CONVERSION_EXPONENTIAL

public static final int CONVERSION_EXPONENTIAL
See Also:
Constant Field Values

TAGS_CONVERSION

public static final Tag[] TAGS_CONVERSION

m_conversionType

protected int m_conversionType
The method of converting, by default laplacian

Constructor Detail

AffineMetric

public AffineMetric()
A default constructor that assigns the name of this distance

Method Detail

isDataDependent

public boolean isDataDependent()
A metric can be data-dependent (e.g. vector space for IDF)


distance

public double distance(java.lang.String string1,
                       java.lang.String string2)
                throws java.lang.Exception
Obtain the distance between two strings

Specified by:
distance in class StringMetric
Parameters:
string1 - first string
string2 - second string
Throws:
java.lang.Exception

isDistanceBased

public boolean isDistanceBased()
The computation of a metric can be either based on distance, or on similarity

Specified by:
isDistanceBased in class StringMetric

similarity

public double similarity(java.lang.String string1,
                         java.lang.String string2)
                  throws java.lang.Exception
Returns a similarity estimate between two strings.
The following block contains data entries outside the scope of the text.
/-!
# F0 · P3c · line LH6 «StCharTS» — «(WIF) ⟸ JAC»: the leaf's Weyl-integration socket in DENSITY form, from the tube Jacobian
# (Rogawski 1990 §12.5 p. 182; Harish-Chandra 1970 Lemmas 22 ∕ 42)

Cell `pub/hodgecm-mathlib`, crux H413 = `stmt-HodgeConjecture-24833` (lane `--supports`, helper); seat LH2-p02 (g3); item (b) of the integrator's word
(LH6-p01 (g2) 2026-09-02T06:31:37Z «ρ»: «build (a) first, then (b) … so that (WIF) of `…SaHeadTorus3` ⟸ JAC is a one-line corollary»).  Sequel of ★ p849811
(B-jac) and ★ p849936∕p849950 (a).  THEOREMS ONLY; sorry-free; no definition ∕ instance ∕ notation; axioms TRIO.  CONDITIONAL on the socket «JAC».

THE SOCKET «JAC» (`hJac`, BY SHAPE; the one analytic input = the Jacobian of conjugation [HarishChandra1970, Lemma 22]; NOT in the tree): for THE Haar measure `tT`
of the split torus `T` with mass `1` on `compactCore T` (quantified `∀ tT, IsHaarMeasure → IsInvInvariant → tT(compactCore T) = 1 → …`, which pins it, ★
`eq_of_apply_compactCore_eq_one`), one measurable `A₀ ⊆ G ⧸ T` of positive finite `ν∕tT`-measure and a measurable weight `D : T → ℝ≥0` such that for every
measurable `W`-free `V ⊆ T^{reg}` the tube `{x t x⁻¹ | xT ∈ A₀, t ∈ V}` has Haar measure `(ν∕tT)(A₀) · ∫⁻_V D dtT` (Borel σ-algebra on `G ⧸ T` fixed inside).

THE RESULT **`integral_mul_eq_integral_classOrbitalIntegral_density_of_tubeJacobian`** (`v` non-split; `ν` Haar on `G = U(Φ₃)(L⁺_v)`; `mQv` canonical; `μM` any
Haar measure on the parameter torus `M = E_vˣ × E¹_v`; `ι = torusChart L v`): under «JAC», for every measurable locally integrable `α` conjugation invariant on
`hyperbolicSet L v` and every `φ` with `IsLocSmooth φ`, `tsupport φ ⊆ hyperbolicSet L v`:
**`∫ φ·α dν = ∫_M classOrbitalIntegral mQv φ ⟦ι m⟧ · (ρ(m) · α(ι m)) dμM`,  `ρ m := (2 · c₀.toReal)⁻¹ · D(ι m)`,  `c₀ := (ι_* μM)(compactCore T)`** —
a REAL density against `μM`, the shape of the leaf's (WIF) socket (★ p849901 `…SaHeadTorus3`) up to the integrator's unfolding
`torusTransform = (2 μM(M_c))⁻¹ · vanDijkWeight · classOrbitalIntegral` (★ p849564) — which needs `vanDijkWeight ∈ ℝ_{>0}` on `T^{reg}` («VDW-CORE»∕«SHELL-WEIGHT»,
LH2-p01 ∕ LH1-p03) and `c₀ = μM(M_c)` (`ι⁻¹(compactCore T) = M_c`); both are left to that edition, honestly.
Proof: `tm := ι_* μM` is a Haar measure on `T`, inversion invariant (`M` abelian); `c₀ = tm(compactCore T) ∈ (0, ∞)` (the core is compact open, ★
`compactCore_centralizer_local_facts_of_isRegularElt` read on `T = Z(t₀)`); `tT := c₀⁻¹ • tm` is THE normalised measure; ★ p849811
`integral_hypSet_eq_of_tubeJacobian` at `tT` (tubes `Φ(A₀ × V)` = the Φ-free tubes of «JAC»); the inner fibre integral at a regular `t` is
`α(t) · classOrbitalIntegral mQv φ ⟦t⟧` (★ p849936 `classOrbitalIntegral_mk_eq_integral_conjFamily`); `tT`-a.e. `t` is regular (★ `ae_isUnit_torusEntry_sub_three`);
`∫ dtT = c₀⁻¹ ∫ dtm = c₀⁻¹ ∫_M ∘ι dμM` (★ `integral_comp_torusChart`).

HONEST LABEL: count-neutral; CONDITIONAL on «JAC»; closes no organ.  HC_CM is proved only modulo the 7 printed citations (2 remaining: hLiu418 =
`stmt-HodgeConjecture-24832`, h413 = `stmt-HodgeConjecture-24833`) until rung 0 closes.

## References
* [Rogawski1990] J. D. Rogawski, *Automorphic Representations of Unitary Groups in Three Variables*, Ann. of Math. Stud. 123 (1990), §12.5 p. 182; §12.7 L. 12.7.2
  (proof) p. 193; §4.3 (4.3.1) p. 43.
* [HarishChandra1970] Harish-Chandra, *Harmonic analysis on reductive p-adic groups*, LNM 162 (1970), Lemma 22, Lemma 42.
* [DeitmarEchterhoff2014] A. Deitmar, S. Echterhoff, *Principles of Harmonic Analysis*, 2nd ed. (2014), Thm. 1.5.3.
-/

set_option autoImplicit false
set_option linter.dupNamespace false

noncomputable section

open MeasureTheory Measure Set Filter Topology Function NumberField IsDedekindDomain Matrix Polynomial
open Literature.MeasureTheory.Group
open Literature.NumberTheory.Automorphic Literature.NumberTheory.Automorphic.UnitaryGroup Literature.NumberTheory.Rogawski1990
open Summit.HodgeConjecture.HodgeConjecture.Cruxes.H413.F0P3cStCharTSWeylHypFibre
open Summit.HodgeConjecture.HodgeConjecture.Cruxes.H413.F0P3cStCharTSWeylHypTorsor
open Summit.HodgeConjecture.HodgeConjecture.Cruxes.H413.F0P3cStCharTSWeylHypCM
open Summit.HodgeConjecture.HodgeConjecture.Cruxes.H413.F0P3cStCharTSWeylHypMeasure
open Summit.HodgeConjecture.HodgeConjecture.Cruxes.H413.F0P3cStCharTSWeylHypJacobian
open Summit.HodgeConjecture.HodgeConjecture.Cruxes.H413.F0P3cStCharTSWeylHypWIF
open Summit.HodgeConjecture.HodgeConjecture.Cruxes.H413.F0P3cStCharTSTorusDefs
open Summit.HodgeConjecture.HodgeConjecture.Cruxes.H413.F0P3cStCharTSTorusChartIso
open scoped ENNReal NNReal MatrixGroups Pointwise

namespace Summit.HodgeConjecture.HodgeConjecture.Cruxes.H413.F0P3cStCharTSWeylHypWIFJac

section CM

variable (L : Type) [Field L] [NumberField L] [IsCMField L] (v : HeightOneSpectrum (𝓞 ↥(maximalRealSubfield L)))

/-- **The compact core of the split torus `T` is compact and open** (every finite `v`): `T = Z(t₀)` for a regular `t₀ ∈ T` (★ (B0)) and ★
`compactCore_centralizer_local_facts_of_isRegularElt`. [cite: Rogawski1990, §4.3 (4.3.1) p. 43] -/
theorem isCompact_isOpen_compactCore_cmTorus :
    IsCompact (compactCore ↥(cmBorelTriple L 3 v).M) ∧ IsOpen (compactCore ↥(cmBorelTriple L 3 v).M) := by
  obtain ⟨t₀, ht₀, hreg₀⟩ := exists_mem_torusU_isRegularElt L v
  have hZ : Subgroup.centralizer ({t₀} : Set ↥(unitaryGroupOfForm (conjLocal L (IsCMField.complexConj L) v) (cmLocalForm L 3 v))) = (cmBorelTriple L 3 v).M := centralizer_eq_cmTorus_of_isRegularElt L v ht₀ hreg₀
  have h : (∀ a b : ↥(Subgroup.centralizer ({t₀} : Set ↥(unitaryGroupOfForm (conjLocal L (IsCMField.complexConj L) v) (cmLocalForm L 3 v)))), a * b = b * a) ∧
      IsCompact (compactCore ↥(Subgroup.centralizer ({t₀} : Set ↥(unitaryGroupOfForm (conjLocal L (IsCMField.complexConj L) v) (cmLocalForm L 3 v))))) ∧ IsOpen (compactCore ↥(Subgroup.centralizer ({t₀} : Set ↥(unitaryGroupOfForm (conjLocal L (IsCMField.complexConj L) v) (cmLocalForm L 3 v))))) :=
    compactCore_centralizer_local_facts_of_isRegularElt (IsCMField.complexConj L) 3 (Matrix.of fun i j : Fin 3 => if i.val + j.val + 1 = 3 then (1 : L) else 0) (IsCMField.complexConj_ne_one L)
      (antidiagOne_map_transpose (IsCMField.complexConj L) 3) (isUnit_antidiagOne_det L 3) t₀ hreg₀
  rw [hZ] at h
  exact h.2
Similarity is obtained by inverting the distance value using one of three methods: CONVERSION_LAPLACIAN, CONVERSION_EXPONENTIAL, CONVERSION_UNIT.

Specified by:
similarity in class StringMetric
Parameters:
string1 - First string.
string2 - Second string.
Throws:
java.lang.Exception - if similarity could not be estimated.

setMatchCost

public void setMatchCost(double matchCost)
Set the match cost

Parameters:
matchCost - the cost of finding a matching pair of characters

getMatchCost

public double getMatchCost()
Get the match cost


setSubCost

public void setSubCost(double subCost)
Set the substitution cost

Parameters:
subCost - the cost of substituting one character for another

getSubCost

public double getSubCost()
Get the substitution cost


setGapStartCost

public void setGapStartCost(double gapStartCost)
Set the gap opening cost

Parameters:
gapStartCost - the cost of opening a gap

getGapStartCost

public double getGapStartCost()
Get the gap opening cost


setGapExtendCost

public void setGapExtendCost(double gapExtendCost)
Set the gap extension cost

Parameters:
gapExtendCost - the cost of extending a gap

getGapExtendCost

public double getGapExtendCost()
Get the gap extension cost


setNormalized

public void setNormalized(boolean normalized)
Set the distance to be normalized by the sum of the string's lengths

Parameters:
normalized - if true, distance is normalized by the sum of string's lengths

getNormalized

public boolean getNormalized()
Get whether the distance is normalized by the sum of the string's lengths

Returns:
if true, distance is normalized by the sum of string's lengths

clone

public java.lang.Object clone()
Create a copy of this metric

Specified by:
clone in class StringMetric
Returns:
another AffineMetric with the same exact parameters as this metric

getOptions

public java.lang.String[] getOptions()
Gets the current settings of WeightedDotP.

Specified by:
getOptions in interface OptionHandler
Returns:
an array of strings suitable for passing to setOptions()

setOptions

public void setOptions(java.lang.String[] options)
                throws java.lang.Exception
Parses a given list of options. Valid options are:

-N normalize by length -m matchCost -s subCost -g gapStartCost -e gapExtendCost

Specified by:
setOptions in interface OptionHandler
Parameters:
options - the list of options as an array of strings
Throws:
java.lang.Exception - if an option is not supported

listOptions

public java.util.Enumeration listOptions()
Returns an enumeration describing the available options.

Specified by:
listOptions in interface OptionHandler
Returns:
an enumeration of all the available options.